This part is meant for the user who would like a more customizable analysis and visualization experience by manipulating the data directly in an R
-environment.
Data structure and manipulation
Here, it is assumed that the data to be loaded follow exactly the aforementioned format regulation. A method DataSetList
is provided to load the data:
> dsList <- DataSetList('./data/RLS')
Processing ./data/RLS/IOHprofiler_f1_i1.info ...
algorithm RLS...
25 instances on f1 16D...
25 instances on f1 100D...
...
The return value of method DataSetList
is a S3
object, that is inherited from the list class.
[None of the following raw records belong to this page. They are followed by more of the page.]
import Summits.QuantumFields.YangMills.Theorems.ColdStartUniversalityLatticeLangevinGeneratorSymmetric
import HarnessLib

/-!
# Route `ColdStartUniversality` (fixed-cut-off package): two more pieces of generator calculus for the SU(2) SZZ dynamics —
# the WEIGHTED Dynkin slope `τ⁻¹(∫ H·κ_τF dμ − ∫ H·F dμ) → ∫ H·𝓛f dμ` and the BILINEAR energy identity `−2∫ A·𝓛b dμ = ∫ Γ(a,b) dμ`

Helper file (seat `ym-line-csu-p1`, g22; `--supports stmt-QuantumFields-27363`), sequel of `…GeneratorSymmetric` (g17: the case `H = F`,
`a = b`).  For the Wilson measure `μ = μ_{β'}` on `SU(2)^E`, any Markov kernel family `κ` realising the SZZ transition laws, a `C³`
compactly supported `f` of the real link coordinates (`F = f∘coords`, `𝓛f` its coordinate generator):

* ★ `tendsto_weighted_transition_slope` — for every CONTINUOUS weight `H`: `τ⁻¹ (∫ H·κ_τF dμ − ∫ H·F dμ) → ∫ H·𝓛f dμ` as `τ ↓ 0`
  (Dynkin `κ_τF(x) = F(x) + ∫₀^τ κ_r(𝓛f)(x) dr`, Fubini, FTC at `0⁺`);
* ★ `two_mul_integral_mul_generator_bilin_eq_neg_carre` — for `C³` compactly supported `a, b`:
  `2 ∫ (a∘coords)·𝓛b dμ = −∫ Γ(a,b)∘coords dμ`, `Γ(a,b) = Σ_{ij} ∂_i a ∂_j b (σσᵀ)_{ij}` (Leibniz `𝓛(ab) = a𝓛b + b𝓛a + Γ(a,b)`,
  infinitesimal invariance `∫ 𝓛(ab) dμ = 0`, symmetry `∫ A𝓛b = ∫ B𝓛a`).

Both are used next door for the converse «exponential entropy decay ⇒ log-Sobolev» (BGL Thm 5.2.1 (ii)⇒(i)).  THEOREMS ONLY, no
definition, no sorry.  RECORD-rung R3 plumbing at fixed cut-off; nothing here bears on the Yang–Mills mass gap.
-/

set_option autoImplicit false

noncomputable section

namespace Summit.QuantumFields.YangMills.Theorems.ColdStartUniversality

open MeasureTheory ProbabilityTheory Finset Filter Set Topology intervalIntegral
open scoped BigOperators NNReal ENNReal
open Literature.Probability.Process Literature.MathematicalPhysics.QuantumFieldTheory
open Literature.MathematicalPhysics.QuantumLattice (fundamentalRep fundamentalLatticeRep continuous_fundamentalRep)

variable {L : ℕ} [NeZero L]

/-! ## §1. The weighted Dynkin slope -/

/-- ★ **Weighted Dynkin slope**: for a `C³` compactly supported `f` (`F = f∘coords`), any realising kernel family `κ` and any CONTINUOUS
weight `H` on `SU(2)^E`, `τ⁻¹ (∫ H · κ_τ F dμ_{β'} − ∫ H · F dμ_{β'}) → ∫ H · 𝓛f dμ_{β'}` as `τ ↓ 0` (the case `H = F` is
`tendsto_dirichletForm_semigroup`). [cite: ShenZhuZhu2022, §3 (p. 13)] -/
theorem tendsto_weighted_transition_slope (L : ℕ) [NeZero L] (β' : ℝ)
    (κ : ℝ≥0 → Kernel (GaugeConfig 3 L (Matrix.specialUnitaryGroup (Fin 2) ℂ))
      (GaugeConfig 3 L (Matrix.specialUnitaryGroup (Fin 2) ℂ))) [∀ t, IsMarkovKernel (κ t)]
    (hreal : ∀ (t : ℝ≥0) (x : GaugeConfig 3 L (Matrix.specialUnitaryGroup (Fin 2) ℂ))
        (Ω : Type) [MeasurableSpace Ω] (P : Measure Ω) [IsProbabilityMeasure P]
        (W : ℝ≥0 → Ω → (Edge 3 L × NoiseIdx 2 → ℝ)) (hW : IsFlatBrownian W P)
        (U : ℝ≥0 → Ω → GaugeConfig 3 L (Matrix.specialUnitaryGroup (Fin 2) ℂ)),
        (∀ ω, U 0 ω = x) →
        (latticeLangevinDynamics (fundamentalLatticeRep 2) β').IsSolution (fundamentalRep (Fin 2))
          hW.natFiltration P W U →
        κ t x = P.map (U t))
    {f : (Edge 3 L × Fin 2 × Fin 2 × Bool → ℝ) → ℝ} (hf : ContDiff ℝ 3 f) (hfc : HasCompactSupport f)
    {H : GaugeConfig 3 L (Matrix.specialUnitaryGroup (Fin 2) ℂ) → ℝ} (hH : Continuous H) :
    let coords : GaugeConfig 3 L (Matrix.specialUnitaryGroup (Fin 2) ℂ) → (Edge 3 L × Fin 2 × Fin 2 × Bool → ℝ) :=
      fun V q => (fun z : ℂ => if q.2.2.2 then z.im else z.re)
        ((fundamentalRep (Fin 2) (V q.1) : Matrix (Fin 2) (Fin 2) ℂ) q.2.1 q.2.2.1)
    let gen : GaugeConfig 3 L (Matrix.specialUnitaryGroup (Fin 2) ℂ) → ℝ := fun V =>
      (∑ i : Edge 3 L × Fin 2 × Fin 2 × Bool, fderiv ℝ f (coords V) (Pi.single i 1) *
          (fun z : ℂ => if i.2.2.2 then z.im else z.re)
            ((latticeLangevinDynamics (fundamentalLatticeRep 2) β').drift
              (matrixConfig (fundamentalRep (Fin 2)) V) i.1 i.2.1 i.2.2.1) +
      1 / 2 * ∑ i : Edge 3 L × Fin 2 × Fin 2 × Bool, ∑ j : Edge 3 L × Fin 2 × Fin 2 × Bool,
        fderiv ℝ (fun z => fderiv ℝ f z (Pi.single i 1)) (coords V) (Pi.single j 1) *
          ∑ n : Edge 3 L × NoiseIdx 2,
            (if n.1 = i.1 then (fun z : ℂ => if i.2.2.2 then z.im else z.re)
              ((latticeLangevinDynamics (fundamentalLatticeRep 2) β').noise
                (matrixConfig (fundamentalRep (Fin 2)) V) i.1 n.2 i.2.1 i.2.2.1) else 0) *
            (if n.1 = j.1 then (fun z : ℂ => if j.2.2.2 then z.im else z.re)
              ((latticeLangevinDynamics (fundamentalLatticeRep 2) β').noise
                (matrixConfig (fundamentalRep (Fin 2)) V) j.1 n.2 j.2.1 j.2.2.1) else 0))
    Tendsto (fun τ : ℝ => τ⁻¹ * ((∫ V, H V * (∫ y, f (coords y) ∂(κ τ.toNNReal V))
        ∂(wilsonMeasure (d := 3) (L := L) (fundamentalRep (Fin 2)) β')) -
        ∫ V, H V * f (coords V) ∂(wilsonMeasure (d := 3) (L := L) (fundamentalRep (Fin 2)) β')))
      (𝓝[>] 0) (𝓝 (∫ V, H V * gen V ∂(wilsonMeasure (d := 3) (L := L) (fundamentalRep (Fin 2)) β'))) := by
  intro coords gen
  classical
  haveI := secondCountableTopology_su2
  haveI := borelSpace_config L
  set μ : Measure (GaugeConfig 3 L (Matrix.specialUnitaryGroup (Fin 2) ℂ)) :=
    wilsonMeasure (d := 3) (L := L) (fundamentalRep (Fin 2)) β' with hμ
  haveI : IsProbabilityMeasure μ :=
    isProbabilityMeasure_wilsonMeasure (d := 3) (L := L) (fundamentalRep (Fin 2)) (continuous_fundamentalRep (Fin 2)) β'
  have hco : Continuous coords := continuous_coords (L := L)
  have hFc : Continuous fun V => f (coords V) := hf.continuous.comp hco
  have hgf : Continuous gen := continuous_generator (L := L) β' (hf.of_le (by norm_num))
  have hDf : ∀ x, ∀ {τ : ℝ}, 0 ≤ τ →
      ∫ y, f (coords y) ∂(κ τ.toNNReal x) = f (coords x) + ∫ r in (0 : ℝ)..τ, (∫ y, gen y ∂(κ r.toNNReal x)) :=
    fun x τ hτ => transitionKernel_dynkin (L := L) β' κ hreal hf hfc x hτ
  have hJ : Continuous (Function.uncurry fun (r : ℝ) (x : GaugeConfig 3 L (Matrix.specialUnitaryGroup (Fin 2) ℂ)) =>
      H x * ∫ y, gen y ∂(κ r.toNNReal x)) :=
    (hH.comp continuous_snd).mul ((continuous_transitionKernel_action β' κ hreal hgf).comp
      ((continuous_real_toNNReal.comp continuous_fst).prodMk continuous_snd))
  set φ : ℝ → ℝ := fun r => ∫ x, H x * ∫ y, gen y ∂(κ r.toNNReal x) ∂μ with hφ
  have hφc : Continuous φ := continuous_integral_of_continuous_uncurry μ hJ
  -- `∫ H κ_τ F dμ - ∫ H F dμ = ∫₀^τ φ` for `τ > 0`
  have hkey : ∀ τ : ℝ, 0 < τ → (∫ V, H V * (∫ y, f (coords y) ∂(κ τ.toNNReal V)) ∂μ) -
      ∫ V, H V * f (coords V) ∂μ = ∫ r in (0 : ℝ)..τ, φ r := by
    intro τ hτ
    have hI : Continuous fun x : GaugeConfig 3 L (Matrix.specialUnitaryGroup (Fin 2) ℂ) =>
        ∫ r in (0 : ℝ)..τ, H x * ∫ y, gen y ∂(κ r.toNNReal x) := by
      have h' : Continuous (Function.uncurry fun (x : GaugeConfig 3 L (Matrix.specialUnitaryGroup (Fin 2) ℂ)) (r : ℝ) =>
          H x * ∫ y, gen y ∂(κ r.toNNReal x)) := hJ.comp continuous_swap
      exact intervalIntegral.continuous_parametric_intervalIntegral_of_continuous' h' 0 τ
    have hpt : ∀ x, H x * (∫ y, f (coords y) ∂(κ τ.toNNReal x)) =
        H x * f (coords x) + ∫ r in (0 : ℝ)..τ, H x * ∫ y, gen y ∂(κ r.toNNReal x) := by
      intro x; rw [hDf x hτ.le, mul_add, intervalIntegral.integral_const_mul]
    rw [integral_congr_ae (Eventually.of_forall hpt), integral_add (integrable_of_continuous_of_compactSpace
      (f := fun V => H V * f (coords V)) (hH.mul hFc) μ)
      (integrable_of_continuous_of_compactSpace hI μ), integral_intervalIntegral_swap_of_continuous μ hJ hτ.le]
    ring
  have hlim := tendsto_inv_mul_intervalIntegral_of_continuous hφc
  have hφ0 : φ 0 = ∫ V, H V * gen V ∂μ := by
    refine integral_congr_ae (Eventually.of_forall fun x => ?_)
    have hx : ∫ y, gen y ∂(κ (0 : ℝ).toNNReal x) = gen x := by
      have hsol : κ (0 : ℝ).toNNReal x = Measure.dirac x := by
        haveI := isProbabilityMeasure_piWiener (Edge 3 L × NoiseIdx 2)
        have hWc := isFlatBrownian_piWiener 3 L (NoiseIdx 2)
        obtain ⟨U, hU0, hU⟩ := solution_from_start hWc β' x
        rw [Real.toNNReal_zero, hreal 0 x _ _ _ hWc U hU0 hU]
        have hU0' : U 0 = fun _ => x := funext hU0
        rw [hU0', Measure.map_const, measure_univ, one_smul]
      rw [hsol, integral_dirac]
    simp only [hx]
  rw [← hφ0]
  refine hlim.congr' ?_
  filter_upwards [self_mem_nhdsWithin] with τ hτ
  rw [hkey τ hτ]

/-! ## §2. The bilinear energy identity -/

/-- ★ **Bilinear energy identity**: for `C³` compactly supported `a, b` of the real link coordinates,
`2 ∫ (a∘coords) · 𝓛b dμ_{β'} = −∫ Γ(a,b)∘coords dμ_{β'}` with `Γ(a,b) = Σ_{ij} ∂_i a ∂_j b Σ_n σ_{in} σ_{jn}` — Leibniz
`𝓛(ab) = a𝓛b + b𝓛a + Γ(a,b)`, `∫ 𝓛(ab) dμ = 0`, and the symmetry `∫ A·𝓛b dμ = ∫ B·𝓛a dμ`. [cite: ShenZhuZhu2022, §3 (p. 13)] -/
theorem two_mul_integral_mul_generator_bilin_eq_neg_carre (L : ℕ) [NeZero L] (β' : ℝ)
    {a b : (Edge 3 L × Fin 2 × Fin 2 × Bool → ℝ) → ℝ} (ha : ContDiff ℝ 3 a) (hac : HasCompactSupport a)
    (hb : ContDiff ℝ 3 b) (hbc : HasCompactSupport b) :
    let coords : GaugeConfig 3 L (Matrix.specialUnitaryGroup (Fin 2) ℂ) → (Edge 3 L × Fin 2 × Fin 2 × Bool → ℝ) :=
      fun V q => (fun z : ℂ => if q.2.2.2 then z.im else z.re)
        ((fundamentalRep (Fin 2) (V q.1) : Matrix (Fin 2) (Fin 2) ℂ) q.2.1 q.2.2.1)
    let bb : GaugeConfig 3 L (Matrix.specialUnitaryGroup (Fin 2) ℂ) → (Edge 3 L × Fin 2 × Fin 2 × Bool) → ℝ := fun V i =>
      (fun z : ℂ => if i.2.2.2 then z.im else z.re)
        ((latticeLangevinDynamics (fundamentalLatticeRep 2) β').drift (matrixConfig (fundamentalRep (Fin 2)) V) i.1 i.2.1 i.2.2.1)
    let A : GaugeConfig 3 L (Matrix.specialUnitaryGroup (Fin 2) ℂ) → (Edge 3 L × Fin 2 × Fin 2 × Bool) →
        (Edge 3 L × Fin 2 × Fin 2 × Bool) → ℝ := fun V i j =>
      ∑ n : Edge 3 L × NoiseIdx 2,
        (if n.1 = i.1 then (fun z : ℂ => if i.2.2.2 then z.im else z.re)
          ((latticeLangevinDynamics (fundamentalLatticeRep 2) β').noise
            (matrixConfig (fundamentalRep (Fin 2)) V) i.1 n.2 i.2.1 i.2.2.1) else 0) *
        (if n.1 = j.1 then (fun z : ℂ => if j.2.2.2 then z.im else z.re)
          ((latticeLangevinDynamics (fundamentalLatticeRep 2) β').noise
            (matrixConfig (fundamentalRep (Fin 2)) V) j.1 n.2 j.2.1 j.2.2.1) else 0)
    let gen : ((Edge 3 L × Fin 2 × Fin 2 × Bool → ℝ) → ℝ) → GaugeConfig 3 L (Matrix.specialUnitaryGroup (Fin 2) ℂ) → ℝ :=
      fun h V =>
      (∑ i : Edge 3 L × Fin 2 × Fin 2 × Bool, fderiv ℝ h (coords V) (Pi.single i 1) * bb V i +
      1 / 2 * ∑ i : Edge 3 L × Fin 2 × Fin 2 × Bool, ∑ j : Edge 3 L × Fin 2 × Fin 2 × Bool,
        fderiv ℝ (fun z => fderiv ℝ h z (Pi.single i 1)) (coords V) (Pi.single j 1) * A V i j)
    2 * ∫ V, a (coords V) * gen b V ∂(wilsonMeasure (d := 3) (L := L) (fundamentalRep (Fin 2)) β') =
      -∫ V, (∑ i : Edge 3 L × Fin 2 × Fin 2 × Bool, ∑ j : Edge 3 L × Fin 2 × Fin 2 × Bool,
        fderiv ℝ a (coords V) (Pi.single i 1) * fderiv ℝ b (coords V) (Pi.single j 1) * A V i j)
        ∂(wilsonMeasure (d := 3) (L := L) (fundamentalRep (Fin 2)) β') := by
  intro coords bb A gen
  classical
  haveI := secondCountableTopology_su2
  haveI := borelSpace_config L
  set μ : Measure (GaugeConfig 3 L (Matrix.specialUnitaryGroup (Fin 2) ℂ)) :=
    wilsonMeasure (d := 3) (L := L) (fundamentalRep (Fin 2)) β' with hμ
  haveI : IsProbabilityMeasure μ :=
    isProbabilityMeasure_wilsonMeasure (d := 3) (L := L) (fundamentalRep (Fin 2)) (continuous_fundamentalRep (Fin 2)) β'
  have hco : Continuous coords := continuous_coords (L := L)
  have hAc : Continuous fun V => a (coords V) := ha.continuous.comp hco
  have hBc : Continuous fun V => b (coords V) := hb.continuous.comp hco
  have hga : Continuous (gen a) := continuous_generator (L := L) β' (ha.of_le (by norm_num))
  have hgb : Continuous (gen b) := continuous_generator (L := L) β' (hb.of_le (by norm_num))
  have hab : ContDiff ℝ 3 (fun z => a z * b z) := ha.mul hb
  have habc : HasCompactSupport (fun z => a z * b z) := hbc.mul_left
  have hinv : ∫ V, gen (fun z => a z * b z) V ∂μ = 0 := integral_generator_wilson_eq_zero L β' hab habc
  have hgab : Continuous (gen fun z => a z * b z) := continuous_generator (L := L) β' (hab.of_le (by norm_num))
  have hsymm : ∫ V, a (coords V) * gen b V ∂μ = ∫ V, b (coords V) * gen a V ∂μ :=
    integral_mul_generator_symm L β' hb hbc ha hac
  -- Leibniz pointwise
  have hA : ∀ V i j, A V i j = A V j i := fun V i j => Finset.sum_congr rfl fun n _ => mul_comm _ _
  have hleib : ∀ V, gen (fun z => a z * b z) V = a (coords V) * gen b V + b (coords V) * gen a V +
      ∑ i, ∑ j, fderiv ℝ a (coords V) (Pi.single i 1) * fderiv ℝ b (coords V) (Pi.single j 1) * A V i j := by
    intro V
    exact generator_mul (fun i : Edge 3 L × Fin 2 × Fin 2 × Bool => (Pi.single i (1 : ℝ) : _ → ℝ)) (bb V) (A V) (hA V)
      (ha.of_le (by norm_num)) (hb.of_le (by norm_num)) (coords V)
  have hΓc : Continuous fun V => ∑ i, ∑ j, fderiv ℝ a (coords V) (Pi.single i 1) * fderiv ℝ b (coords V) (Pi.single j 1) * A V i j := by
    have h : (fun V => ∑ i, ∑ j, fderiv ℝ a (coords V) (Pi.single i 1) * fderiv ℝ b (coords V) (Pi.single j 1) * A V i j) =
        fun V => gen (fun z => a z * b z) V - (a (coords V) * gen b V + b (coords V) * gen a V) := by
      funext V; rw [hleib V]; ring
    rw [h]
    exact hgab.sub ((hAc.mul hgb).add (hBc.mul hga))
  have e : ∫ V, gen (fun z => a z * b z) V ∂μ =
      (∫ V, a (coords V) * gen b V ∂μ) + (∫ V, b (coords V) * gen a V ∂μ) +
        ∫ V, (∑ i, ∑ j, fderiv ℝ a (coords V) (Pi.single i 1) * fderiv ℝ b (coords V) (Pi.single j 1) * A V i j) ∂μ := by
    have i1 : Integrable (fun V => a (coords V) * gen b V) μ := integrable_of_continuous_of_compactSpace (hAc.mul hgb) μ
    have i2 : Integrable (fun V => b (coords V) * gen a V) μ := integrable_of_continuous_of_compactSpace (hBc.mul hga) μ
    have i12 : Integrable (fun V => a (coords V) * gen b V + b (coords V) * gen a V) μ := i1.add i2
    have i3 : Integrable (fun V => ∑ i, ∑ j, fderiv ℝ a (coords V) (Pi.single i 1) * fderiv ℝ b (coords V) (Pi.single j 1) *
        A V i j) μ := integrable_of_continuous_of_compactSpace hΓc μ
    rw [integral_congr_ae (Eventually.of_forall hleib), integral_add i12 i3, integral_add i1 i2]
  rw [hinv, ← hsymm] at e
  linarith

end Summit.QuantumFields.YangMills.Theorems.ColdStartUniversality

end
Consequently, list
object can be sliced, indexed and printed as with lists:
> dsList
DataSetList:
1: DataSet(RLS on f1 16D)
2: DataSet(RLS on f1 100D)
---
7: DataSet(RLS on f23 16D)
8: DataSet(RLS on f23 100D)
> dsList[1:3]
DataSetList:
1: DataSet(RLS on f1 16D)
2: DataSet(RLS on f1 100D)
3: DataSet(RLS on f19 16D)
> dsList[[1]]
DataSet(RLS on f1 16D)
In addition, the summary
method is implemented to show some basic information:
> summary(dsList)
funcId DIM algId datafile comment
1 1 16 RLS ./data/RLS/data_f1/IOHprofiler_f1_DIM16_i1.dat %
2 1 100 RLS ./data/RLS/data_f1/IOHprofiler_f1_DIM100_i1.dat %
3 19 16 RLS ./data/RLS/data_f19/IOHprofiler_f19_DIM16_i1.dat %
4 19 100 RLS ./data/RLS/data_f19/IOHprofiler_f19_DIM100_i1.dat %
5 2 16 RLS ./data/RLS/data_f2/IOHprofiler_f2_DIM16_i1.dat %
6 2 100 RLS ./data/RLS/data_f2/IOHprofiler_f2_DIM100_i1.dat %
7 23 16 RLS ./data/RLS/data_f23/IOHprofiler_f23_DIM16_i1.dat %
8 23 100 RLS ./data/RLS/data_f23/IOHprofiler_f23_DIM100_i1.dat %
Note that, column funcId stands for the numbering (ID) of test functions and algId is the identifier of the algorithm that is tested. Those columns (also DIM) are the attribute of list
object, which are directly retrieved from the meta data
(*.info files). Therefore, it is important to keep the meta data correct if it were prepared by the user manually. All the attributes DataSetList
object are listed as follows:
> attributes(dsList)
$class
[1] "list" "DataSetList"
$DIM
[1] 16 100 16 100 16 100 16 100
$funcId
[1] 1 1 19 19 2 2 23 23
$algId
[1] "RLS" "RLS" "RLS" "RLS" "RLS" "RLS" "RLS" "RLS"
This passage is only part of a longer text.